REQUIRED ACTION: Work through the data below line by line and say how many lines hold "refine"; give only the number.

[Records from a data collection]
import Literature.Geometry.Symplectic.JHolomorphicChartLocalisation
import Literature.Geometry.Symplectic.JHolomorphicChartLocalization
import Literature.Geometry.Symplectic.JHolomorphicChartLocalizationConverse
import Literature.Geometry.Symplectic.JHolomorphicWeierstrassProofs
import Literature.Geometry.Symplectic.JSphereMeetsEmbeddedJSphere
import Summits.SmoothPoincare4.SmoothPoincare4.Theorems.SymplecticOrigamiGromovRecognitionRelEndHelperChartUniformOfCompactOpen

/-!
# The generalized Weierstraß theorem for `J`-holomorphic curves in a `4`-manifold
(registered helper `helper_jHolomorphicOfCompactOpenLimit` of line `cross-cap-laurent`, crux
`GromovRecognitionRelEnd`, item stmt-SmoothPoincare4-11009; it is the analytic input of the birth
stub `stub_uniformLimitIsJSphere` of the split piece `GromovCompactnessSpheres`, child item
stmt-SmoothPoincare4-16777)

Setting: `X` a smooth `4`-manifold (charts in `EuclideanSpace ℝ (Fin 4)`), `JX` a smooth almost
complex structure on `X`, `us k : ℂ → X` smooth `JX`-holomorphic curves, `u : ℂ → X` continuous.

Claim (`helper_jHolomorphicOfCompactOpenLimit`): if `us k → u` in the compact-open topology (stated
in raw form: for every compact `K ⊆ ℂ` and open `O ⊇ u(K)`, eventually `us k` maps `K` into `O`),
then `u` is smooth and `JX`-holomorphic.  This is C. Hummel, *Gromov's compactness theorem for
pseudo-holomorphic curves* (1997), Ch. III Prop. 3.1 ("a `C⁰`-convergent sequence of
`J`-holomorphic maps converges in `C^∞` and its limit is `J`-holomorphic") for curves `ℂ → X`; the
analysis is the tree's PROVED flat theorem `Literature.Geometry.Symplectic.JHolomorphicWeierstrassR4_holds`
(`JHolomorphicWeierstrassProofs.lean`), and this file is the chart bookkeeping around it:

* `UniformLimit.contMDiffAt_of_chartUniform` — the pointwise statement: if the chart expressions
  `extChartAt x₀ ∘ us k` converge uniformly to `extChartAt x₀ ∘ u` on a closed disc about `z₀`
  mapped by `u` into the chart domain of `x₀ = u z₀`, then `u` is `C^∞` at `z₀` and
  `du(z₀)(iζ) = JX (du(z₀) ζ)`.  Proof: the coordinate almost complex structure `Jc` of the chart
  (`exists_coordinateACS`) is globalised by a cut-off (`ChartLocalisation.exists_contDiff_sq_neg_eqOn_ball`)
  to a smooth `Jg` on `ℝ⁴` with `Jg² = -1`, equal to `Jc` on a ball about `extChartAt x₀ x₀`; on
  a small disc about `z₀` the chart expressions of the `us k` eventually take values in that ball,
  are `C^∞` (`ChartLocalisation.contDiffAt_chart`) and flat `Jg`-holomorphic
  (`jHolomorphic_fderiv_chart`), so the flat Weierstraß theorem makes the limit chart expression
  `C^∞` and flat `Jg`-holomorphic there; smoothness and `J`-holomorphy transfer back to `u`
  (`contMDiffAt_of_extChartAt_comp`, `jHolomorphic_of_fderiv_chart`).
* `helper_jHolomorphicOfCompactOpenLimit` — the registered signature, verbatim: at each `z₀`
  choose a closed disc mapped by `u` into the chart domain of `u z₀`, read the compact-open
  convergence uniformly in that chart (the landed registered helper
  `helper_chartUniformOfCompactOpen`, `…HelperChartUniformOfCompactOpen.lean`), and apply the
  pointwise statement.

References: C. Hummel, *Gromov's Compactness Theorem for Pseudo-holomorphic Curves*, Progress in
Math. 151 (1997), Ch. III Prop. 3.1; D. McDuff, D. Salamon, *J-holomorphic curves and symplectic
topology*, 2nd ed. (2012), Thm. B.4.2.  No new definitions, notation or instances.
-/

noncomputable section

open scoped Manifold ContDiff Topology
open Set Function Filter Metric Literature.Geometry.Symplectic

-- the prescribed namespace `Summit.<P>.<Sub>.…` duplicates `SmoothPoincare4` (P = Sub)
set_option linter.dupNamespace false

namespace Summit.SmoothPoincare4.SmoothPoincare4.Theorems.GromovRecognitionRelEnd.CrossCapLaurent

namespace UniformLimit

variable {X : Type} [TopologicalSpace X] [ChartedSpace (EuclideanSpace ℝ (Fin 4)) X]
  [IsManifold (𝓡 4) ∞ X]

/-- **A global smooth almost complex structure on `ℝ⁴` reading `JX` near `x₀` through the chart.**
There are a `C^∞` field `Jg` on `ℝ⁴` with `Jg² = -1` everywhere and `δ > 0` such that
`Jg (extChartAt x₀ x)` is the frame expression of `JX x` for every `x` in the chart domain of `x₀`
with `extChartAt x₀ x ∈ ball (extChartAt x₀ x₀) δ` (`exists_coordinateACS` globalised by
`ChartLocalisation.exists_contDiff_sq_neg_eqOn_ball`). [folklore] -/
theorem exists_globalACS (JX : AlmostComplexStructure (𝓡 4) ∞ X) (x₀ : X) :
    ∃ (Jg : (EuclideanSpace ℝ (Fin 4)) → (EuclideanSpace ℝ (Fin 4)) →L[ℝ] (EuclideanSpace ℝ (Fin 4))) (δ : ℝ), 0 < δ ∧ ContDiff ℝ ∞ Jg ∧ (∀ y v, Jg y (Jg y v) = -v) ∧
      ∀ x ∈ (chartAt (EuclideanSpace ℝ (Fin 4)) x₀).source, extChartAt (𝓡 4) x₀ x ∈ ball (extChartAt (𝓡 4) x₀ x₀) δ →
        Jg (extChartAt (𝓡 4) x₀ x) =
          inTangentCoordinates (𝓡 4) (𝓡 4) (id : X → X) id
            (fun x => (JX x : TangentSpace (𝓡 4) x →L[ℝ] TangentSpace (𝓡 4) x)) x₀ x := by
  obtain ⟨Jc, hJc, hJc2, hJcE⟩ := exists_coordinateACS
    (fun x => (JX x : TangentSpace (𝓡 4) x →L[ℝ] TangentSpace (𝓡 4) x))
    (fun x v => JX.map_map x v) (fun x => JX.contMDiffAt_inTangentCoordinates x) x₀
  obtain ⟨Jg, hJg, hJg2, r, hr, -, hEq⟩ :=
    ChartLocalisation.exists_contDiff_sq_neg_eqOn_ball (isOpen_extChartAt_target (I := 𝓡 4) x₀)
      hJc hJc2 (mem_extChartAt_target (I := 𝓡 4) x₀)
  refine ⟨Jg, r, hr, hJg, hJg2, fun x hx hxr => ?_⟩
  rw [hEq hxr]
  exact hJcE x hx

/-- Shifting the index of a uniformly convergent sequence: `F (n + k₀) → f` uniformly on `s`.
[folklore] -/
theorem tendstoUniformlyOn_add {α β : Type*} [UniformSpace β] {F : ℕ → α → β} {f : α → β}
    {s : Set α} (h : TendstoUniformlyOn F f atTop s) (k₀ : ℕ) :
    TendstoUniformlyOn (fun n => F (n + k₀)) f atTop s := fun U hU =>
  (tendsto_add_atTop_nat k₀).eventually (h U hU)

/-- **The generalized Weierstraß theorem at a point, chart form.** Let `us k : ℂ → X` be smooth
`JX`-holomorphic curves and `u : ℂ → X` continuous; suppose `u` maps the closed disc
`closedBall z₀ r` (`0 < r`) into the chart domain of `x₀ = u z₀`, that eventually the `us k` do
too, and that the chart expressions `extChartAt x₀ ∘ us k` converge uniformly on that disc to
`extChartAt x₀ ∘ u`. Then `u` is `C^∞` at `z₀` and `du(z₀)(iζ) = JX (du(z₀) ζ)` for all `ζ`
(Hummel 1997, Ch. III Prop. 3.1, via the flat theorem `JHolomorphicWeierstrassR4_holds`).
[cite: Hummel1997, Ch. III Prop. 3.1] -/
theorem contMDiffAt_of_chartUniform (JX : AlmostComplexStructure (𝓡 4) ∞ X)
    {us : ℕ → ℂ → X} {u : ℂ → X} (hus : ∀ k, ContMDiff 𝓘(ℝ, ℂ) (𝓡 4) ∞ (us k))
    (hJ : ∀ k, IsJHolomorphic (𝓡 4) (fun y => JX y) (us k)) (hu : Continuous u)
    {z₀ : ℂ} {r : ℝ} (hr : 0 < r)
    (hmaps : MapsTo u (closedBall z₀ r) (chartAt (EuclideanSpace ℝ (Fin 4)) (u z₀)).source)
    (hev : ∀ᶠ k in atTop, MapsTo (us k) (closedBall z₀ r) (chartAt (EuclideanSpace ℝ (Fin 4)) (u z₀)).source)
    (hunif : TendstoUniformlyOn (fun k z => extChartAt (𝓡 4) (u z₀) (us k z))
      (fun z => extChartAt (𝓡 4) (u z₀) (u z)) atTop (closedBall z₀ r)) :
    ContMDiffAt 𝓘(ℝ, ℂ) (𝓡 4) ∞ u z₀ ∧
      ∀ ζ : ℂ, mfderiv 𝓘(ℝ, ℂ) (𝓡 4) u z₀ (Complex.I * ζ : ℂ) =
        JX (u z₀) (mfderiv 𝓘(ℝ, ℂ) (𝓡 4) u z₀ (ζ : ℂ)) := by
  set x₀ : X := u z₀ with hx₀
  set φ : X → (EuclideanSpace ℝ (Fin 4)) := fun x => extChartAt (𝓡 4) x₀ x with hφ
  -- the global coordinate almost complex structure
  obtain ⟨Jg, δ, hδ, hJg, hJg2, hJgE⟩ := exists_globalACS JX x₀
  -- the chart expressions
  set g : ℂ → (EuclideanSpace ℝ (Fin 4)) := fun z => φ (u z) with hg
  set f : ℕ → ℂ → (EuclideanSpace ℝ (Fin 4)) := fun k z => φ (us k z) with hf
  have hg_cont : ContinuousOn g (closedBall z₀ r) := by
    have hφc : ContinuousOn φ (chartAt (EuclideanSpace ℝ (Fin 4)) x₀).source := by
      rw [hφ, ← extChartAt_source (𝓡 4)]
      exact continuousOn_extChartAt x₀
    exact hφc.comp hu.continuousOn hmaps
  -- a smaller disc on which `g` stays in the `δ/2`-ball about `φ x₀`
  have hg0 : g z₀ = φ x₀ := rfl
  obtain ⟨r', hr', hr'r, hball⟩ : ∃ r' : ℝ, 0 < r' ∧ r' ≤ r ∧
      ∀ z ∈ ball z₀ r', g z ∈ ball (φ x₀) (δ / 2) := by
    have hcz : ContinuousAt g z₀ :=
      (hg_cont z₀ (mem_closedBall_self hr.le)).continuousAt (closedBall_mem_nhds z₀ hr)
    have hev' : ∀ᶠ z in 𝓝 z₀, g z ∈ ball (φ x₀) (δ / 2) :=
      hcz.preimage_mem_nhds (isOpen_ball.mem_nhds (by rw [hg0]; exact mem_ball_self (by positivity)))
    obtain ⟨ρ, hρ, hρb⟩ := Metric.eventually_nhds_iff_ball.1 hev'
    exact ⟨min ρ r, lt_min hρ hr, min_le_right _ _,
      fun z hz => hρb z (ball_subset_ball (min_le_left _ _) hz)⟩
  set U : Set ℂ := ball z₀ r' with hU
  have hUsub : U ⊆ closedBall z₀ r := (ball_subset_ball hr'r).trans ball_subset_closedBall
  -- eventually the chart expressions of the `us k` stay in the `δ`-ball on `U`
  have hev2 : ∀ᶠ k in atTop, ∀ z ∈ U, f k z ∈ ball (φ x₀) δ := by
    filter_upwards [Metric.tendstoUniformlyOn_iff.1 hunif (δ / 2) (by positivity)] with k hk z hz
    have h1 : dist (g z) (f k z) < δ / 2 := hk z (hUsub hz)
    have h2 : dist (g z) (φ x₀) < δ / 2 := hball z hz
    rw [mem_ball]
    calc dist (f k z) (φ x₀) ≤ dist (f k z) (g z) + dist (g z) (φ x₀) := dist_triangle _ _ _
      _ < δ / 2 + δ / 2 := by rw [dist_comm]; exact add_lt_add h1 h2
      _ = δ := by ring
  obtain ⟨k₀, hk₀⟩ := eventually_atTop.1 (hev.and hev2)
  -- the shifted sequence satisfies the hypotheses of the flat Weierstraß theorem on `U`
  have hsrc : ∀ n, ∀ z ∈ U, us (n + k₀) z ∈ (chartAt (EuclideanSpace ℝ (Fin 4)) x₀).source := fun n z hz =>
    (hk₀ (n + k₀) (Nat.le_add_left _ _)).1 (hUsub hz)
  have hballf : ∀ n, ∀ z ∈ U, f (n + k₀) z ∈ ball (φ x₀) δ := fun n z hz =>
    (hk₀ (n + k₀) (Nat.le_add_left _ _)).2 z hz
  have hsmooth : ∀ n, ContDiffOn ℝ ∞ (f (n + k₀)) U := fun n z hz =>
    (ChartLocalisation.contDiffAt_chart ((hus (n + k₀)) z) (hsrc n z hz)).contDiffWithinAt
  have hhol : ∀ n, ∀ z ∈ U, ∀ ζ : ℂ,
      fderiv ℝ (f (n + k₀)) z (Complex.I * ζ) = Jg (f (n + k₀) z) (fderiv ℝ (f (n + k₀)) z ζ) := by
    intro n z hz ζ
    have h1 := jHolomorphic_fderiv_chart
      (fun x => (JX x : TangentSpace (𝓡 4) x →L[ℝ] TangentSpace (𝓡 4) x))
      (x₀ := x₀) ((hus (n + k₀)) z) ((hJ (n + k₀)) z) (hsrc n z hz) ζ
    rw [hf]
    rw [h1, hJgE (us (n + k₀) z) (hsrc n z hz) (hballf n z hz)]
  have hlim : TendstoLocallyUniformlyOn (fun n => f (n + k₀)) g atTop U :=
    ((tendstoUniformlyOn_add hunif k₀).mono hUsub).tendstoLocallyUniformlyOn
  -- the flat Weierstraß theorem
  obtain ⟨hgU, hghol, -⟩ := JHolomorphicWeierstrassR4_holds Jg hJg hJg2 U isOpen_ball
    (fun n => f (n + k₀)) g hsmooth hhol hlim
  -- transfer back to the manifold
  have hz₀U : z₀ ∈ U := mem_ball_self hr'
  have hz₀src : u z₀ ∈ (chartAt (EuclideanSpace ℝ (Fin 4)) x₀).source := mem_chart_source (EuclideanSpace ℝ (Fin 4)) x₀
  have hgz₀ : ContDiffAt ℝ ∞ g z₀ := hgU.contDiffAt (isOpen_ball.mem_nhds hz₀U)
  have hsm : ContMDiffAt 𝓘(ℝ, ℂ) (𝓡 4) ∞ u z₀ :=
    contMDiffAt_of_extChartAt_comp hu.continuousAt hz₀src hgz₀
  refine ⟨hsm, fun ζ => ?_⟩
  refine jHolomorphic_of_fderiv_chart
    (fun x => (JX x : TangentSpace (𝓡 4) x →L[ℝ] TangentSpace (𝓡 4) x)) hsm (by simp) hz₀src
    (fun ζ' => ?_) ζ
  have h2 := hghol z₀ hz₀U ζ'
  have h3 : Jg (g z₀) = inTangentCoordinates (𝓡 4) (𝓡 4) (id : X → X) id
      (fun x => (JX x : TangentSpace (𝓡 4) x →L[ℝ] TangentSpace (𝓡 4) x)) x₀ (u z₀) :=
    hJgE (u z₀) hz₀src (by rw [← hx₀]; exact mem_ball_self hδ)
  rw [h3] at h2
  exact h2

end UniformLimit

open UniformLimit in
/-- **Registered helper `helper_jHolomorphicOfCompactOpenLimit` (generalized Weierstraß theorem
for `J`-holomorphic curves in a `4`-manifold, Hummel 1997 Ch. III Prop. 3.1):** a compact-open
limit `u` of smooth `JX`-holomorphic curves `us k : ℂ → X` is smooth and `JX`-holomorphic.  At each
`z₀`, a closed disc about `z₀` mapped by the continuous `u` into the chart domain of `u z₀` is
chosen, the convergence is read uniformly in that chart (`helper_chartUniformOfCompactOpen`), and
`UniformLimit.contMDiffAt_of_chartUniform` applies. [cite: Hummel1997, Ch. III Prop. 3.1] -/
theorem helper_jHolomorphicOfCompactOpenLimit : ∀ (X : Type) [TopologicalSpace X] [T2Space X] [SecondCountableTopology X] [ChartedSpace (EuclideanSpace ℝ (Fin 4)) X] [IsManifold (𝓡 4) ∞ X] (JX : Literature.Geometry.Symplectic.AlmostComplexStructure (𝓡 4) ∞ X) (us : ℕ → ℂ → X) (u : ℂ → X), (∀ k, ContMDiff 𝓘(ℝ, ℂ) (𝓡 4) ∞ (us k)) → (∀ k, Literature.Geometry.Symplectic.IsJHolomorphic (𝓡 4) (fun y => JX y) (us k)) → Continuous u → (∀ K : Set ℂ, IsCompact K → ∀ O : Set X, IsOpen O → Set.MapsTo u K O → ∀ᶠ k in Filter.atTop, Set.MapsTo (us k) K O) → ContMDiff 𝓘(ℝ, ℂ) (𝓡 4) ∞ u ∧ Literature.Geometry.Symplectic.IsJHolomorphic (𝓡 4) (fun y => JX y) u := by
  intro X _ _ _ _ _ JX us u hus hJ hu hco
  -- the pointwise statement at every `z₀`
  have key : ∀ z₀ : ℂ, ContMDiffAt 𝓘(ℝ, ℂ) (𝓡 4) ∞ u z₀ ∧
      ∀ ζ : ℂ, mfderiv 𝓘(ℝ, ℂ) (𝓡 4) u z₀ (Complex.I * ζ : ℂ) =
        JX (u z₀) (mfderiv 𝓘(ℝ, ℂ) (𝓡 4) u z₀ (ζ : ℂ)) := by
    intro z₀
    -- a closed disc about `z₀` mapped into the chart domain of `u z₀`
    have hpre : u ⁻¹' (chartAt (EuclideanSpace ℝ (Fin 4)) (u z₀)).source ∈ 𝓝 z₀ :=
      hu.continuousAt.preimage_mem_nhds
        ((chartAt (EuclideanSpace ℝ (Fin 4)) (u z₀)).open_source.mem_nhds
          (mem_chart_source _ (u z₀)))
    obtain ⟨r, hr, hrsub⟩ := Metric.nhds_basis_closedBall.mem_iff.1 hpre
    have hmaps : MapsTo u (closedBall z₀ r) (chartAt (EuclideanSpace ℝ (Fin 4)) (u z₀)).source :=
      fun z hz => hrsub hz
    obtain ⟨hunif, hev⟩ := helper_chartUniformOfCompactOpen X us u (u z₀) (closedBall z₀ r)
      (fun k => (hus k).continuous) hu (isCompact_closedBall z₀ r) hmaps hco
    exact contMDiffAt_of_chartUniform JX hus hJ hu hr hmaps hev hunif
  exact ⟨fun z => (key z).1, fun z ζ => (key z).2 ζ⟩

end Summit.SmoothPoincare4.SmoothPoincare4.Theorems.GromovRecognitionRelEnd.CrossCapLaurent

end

YOUR RESPONSE: 3